Las balas se intercambian de un lado al otro dentro del restaurante. A los pocos minutos, hay vidrios rotos, charcos de sangre y más lamentos y tragedias que cualquier historia de terror moderna. A las horas, el lugar está acordonado, los cuerpos fueron trasladados y el suceso se transmite en las noticias nacionales; algunos se lamentan o se indignan, sólo por un instante; al final, es el pan de cada día; las víctimas de esta tragedia pronto dejarán de ser tratadas como humanos y pasarán a ser otro número en una estadística alarmante. Ya no importan sus historias o motivaciones; al día siguiente habrá más y al cierre del año sólo se evaluará cuánta fuerza más ha ganado el diablo... Así hasta haber arrasado con todos.

“¡Son unos monstruos, unos cabrones!”, grita la madre de un muerto, el mesero; él no tenía la culpa de nada, no iba a hacerle guerra a nadie, sólo buscaba algunas propinas.

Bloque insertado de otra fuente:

import Summits.Ventures.PercRepro.RankLevelSetLevelSevenT13Cell74
import Summits.Ventures.PercRepro.RankLevelSetLevelSevenT13Dev1
import Summits.Ventures.PercRepro.RankLevelSetLevelSevenT13Dev2
import Summits.Ventures.PercRepro.RankLevelSetLevelSevenT13Dev3
import Summits.Ventures.PercRepro.RankLevelSetLevelSevenT13Dev4
import Summits.Ventures.PercRepro.S4MidKeyThirteen
import Summits.Ventures.PercRepro.S4SevenWindow
import Summits.Ventures.PercRepro.RankLevelSetLevelSixRowsNineToFifteen

/-!
# PercRepro — THE 13 ROW OF LEVEL `7`: `c025_core_seven_thirteen (d ≥ 8) : RLS M 13 7` ON EVERY `e`-FREE CORE OF RANK `13`, AND
**THEOREM C₇ AT RANK `13`** (p7 g24, S4 feeder; p8's assembly shape — NO window claim, p9 owns S4)

The core cells `(13, d)`: `8 ≤ d ≤ 74` by the coloop device with the lossy ladder (`c025_core_seven_thirteen_<d>`: `k` coloops reduce to the natural cell
`(13 − k, d)` of the row `13 − k` at the same corank, the rest retired — the device cells `RankLevelSetLevelSevenT13Cell<d>` for `d ∈ {74 … 74}` and the generic device `c025_core_seven_of_cells` in RankLevelSetLevelSevenT13Dev1, RankLevelSetLevelSevenT13Dev2, RankLevelSetLevelSevenT13Dev3, RankLevelSetLevelSevenT13Dev4),
`d ≥ 75` by p1's middle key (`S4Mid.c025_core_seven_midkey_thirteen`, no coloop-freeness needed). Then the level-6 glue `rls_seven_at_of_core 13` on `c025_six_all`
(level `6` at `p = 12`) gives level `7` at `p = 13`: **`c025_seven_at_thirteen : RLS M 13 7`** for every finite matroid.
Axioms: standard.
-/

open scoped Matroid

namespace PercRepro

namespace ThmN

variable {α : Type}

/-- **The core cell `(13, d)` at every corank `d ≥ 8`, every `e`-free core.** -/
theorem c025_core_seven_thirteen (M : Matroid α) [M.Finite] (d : ℕ) (hd8 : 8 ≤ d)
    (hR : M.eRank = (13 : ℕ∞)) (hn : M.E.ncard = 13 + d)
    (hfree : ∀ e ∈ M.E, ∃ A ⊆ M.E \ {e}, e ∉ M.closure A ∧ e ∉ M.closure ((M.E \ {e}) \ A)) :
    RLS M 13 7 := by
  rcases Nat.lt_or_ge d 75 with hlt | hge
  · interval_cases d
    · exact c025_core_seven_thirteen_8 M hR hn hfree
    · exact c025_core_seven_thirteen_9 M hR hn hfree
    · exact c025_core_seven_thirteen_10 M hR hn hfree
    · exact c025_core_seven_thirteen_11 M hR hn hfree
    · exact c025_core_seven_thirteen_12 M hR hn hfree
    · exact c025_core_seven_thirteen_13 M hR hn hfree
    · exact c025_core_seven_thirteen_14 M hR hn hfree
    · exact c025_core_seven_thirteen_15 M hR hn hfree
    · exact c025_core_seven_thirteen_16 M hR hn hfree
    · exact c025_core_seven_thirteen_17 M hR hn hfree
    · exact c025_core_seven_thirteen_18 M hR hn hfree
    · exact c025_core_seven_thirteen_19 M hR hn hfree
    · exact c025_core_seven_thirteen_20 M hR hn hfree
    · exact c025_core_seven_thirteen_21 M hR hn hfree
    · exact c025_core_seven_thirteen_22 M hR hn hfree
    · exact c025_core_seven_thirteen_23 M hR hn hfree
    · exact c025_core_seven_thirteen_24 M hR hn hfree
    · exact c025_core_seven_thirteen_25 M hR hn hfree
    · exact c025_core_seven_thirteen_26 M hR hn hfree
    · exact c025_core_seven_thirteen_27 M hR hn hfree
    · exact c025_core_seven_thirteen_28 M hR hn hfree
    · exact c025_core_seven_thirteen_29 M hR hn hfree
    · exact c025_core_seven_thirteen_30 M hR hn hfree
    · exact c025_core_seven_thirteen_31 M hR hn hfree
    · exact c025_core_seven_thirteen_32 M hR hn hfree
    · exact c025_core_seven_thirteen_33 M hR hn hfree
    · exact c025_core_seven_thirteen_34 M hR hn hfree
    · exact c025_core_seven_thirteen_35 M hR hn hfree
    · exact c025_core_seven_thirteen_36 M hR hn hfree
    · exact c025_core_seven_thirteen_37 M hR hn hfree
    · exact c025_core_seven_thirteen_38 M hR hn hfree
    · exact c025_core_seven_thirteen_39 M hR hn hfree
    · exact c025_core_seven_thirteen_40 M hR hn hfree
    · exact c025_core_seven_thirteen_41 M hR hn hfree
    · exact c025_core_seven_thirteen_42 M hR hn hfree
    · exact c025_core_seven_thirteen_43 M hR hn hfree
    · exact c025_core_seven_thirteen_44 M hR hn hfree
    · exact c025_core_seven_thirteen_45 M hR hn hfree
    · exact c025_core_seven_thirteen_46 M hR hn hfree
    · exact c025_core_seven_thirteen_47 M hR hn hfree
    · exact c025_core_seven_thirteen_48 M hR hn hfree
    · exact c025_core_seven_thirteen_49 M hR hn hfree
    · exact c025_core_seven_thirteen_50 M hR hn hfree
    · exact c025_core_seven_thirteen_51 M hR hn hfree
    · exact c025_core_seven_thirteen_52 M hR hn hfree
    · exact c025_core_seven_thirteen_53 M hR hn hfree
    · exact c025_core_seven_thirteen_54 M hR hn hfree
    · exact c025_core_seven_thirteen_55 M hR hn hfree
    · exact c025_core_seven_thirteen_56 M hR hn hfree
    · exact c025_core_seven_thirteen_57 M hR hn hfree
    · exact c025_core_seven_thirteen_58 M hR hn hfree
    · exact c025_core_seven_thirteen_59 M hR hn hfree
    · exact c025_core_seven_thirteen_60 M hR hn hfree
    · exact c025_core_seven_thirteen_61 M hR hn hfree
    · exact c025_core_seven_thirteen_62 M hR hn hfree
    · exact c025_core_seven_thirteen_63 M hR hn hfree
    · exact c025_core_seven_thirteen_64 M hR hn hfree
    · exact c025_core_seven_thirteen_65 M hR hn hfree
    · exact c025_core_seven_thirteen_66 M hR hn hfree
    · exact c025_core_seven_thirteen_67 M hR hn hfree
    · exact c025_core_seven_thirteen_68 M hR hn hfree
    · exact c025_core_seven_thirteen_69 M hR hn hfree
    · exact c025_core_seven_thirteen_70 M hR hn hfree
    · exact c025_core_seven_thirteen_71 M hR hn hfree
    · exact c025_core_seven_thirteen_72 M hR hn hfree
    · exact c025_core_seven_thirteen_73 M hR hn hfree
    · exact c025_core_seven_thirteen_74 M hR hn hfree
  · exact S4Mid.c025_core_seven_midkey_thirteen M (by omega) hfree

/-- **THEOREM C₇ AT RANK `13`**: level `7` at `p = 13` for every finite matroid (on level `6` at `p = 12`, `c025_six_all`). -/
theorem c025_seven_at_thirteen (M : Matroid α) [M.Finite] : RLS M 13 7 :=
  rls_seven_at_of_core 13 (by norm_num) (fun M _ => c025_six_all M 12 (by norm_num))
    (fun M _ d hd hR hn hfree => c025_core_seven_thirteen M d hd hR hn hfree) M

end ThmN

end PercRepro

Llega la noche y luego vuelve a amanecer. Ya nadie se acuerda de lo que sucedió anoche; ahora toca librar una nueva batalla. Están muy ocupados temiendo por sus vidas como para lamentarse de las pérdidas más recientes. Sólo sigue llorando la madre del mesero y algunos otros familiares y amigos.

Para el resto, la vida sigue: la historia de terror no termina, sigue acosándolos a todos, haciéndoles encerrarse bajo llave a horas tempranas; pone a las madres a pedirle a Dios que sus hijos regresen vivos a casa; las personas desaparecen a granel y aparecen luego muertas, degolladas, decapitadas o baleadas en algún río, colgando de un puente y con amenazas en mantas. A las plegarias y el deseo de cesar la historia, todos los dioses han hecho oídos sordos; las muertes sólo suceden con mayor frecuencia, el pánico se apodera de México y no son los monstruos en el armario ni bajo la cama: es el poder, la adicción, la necesidad y el narcotráfico.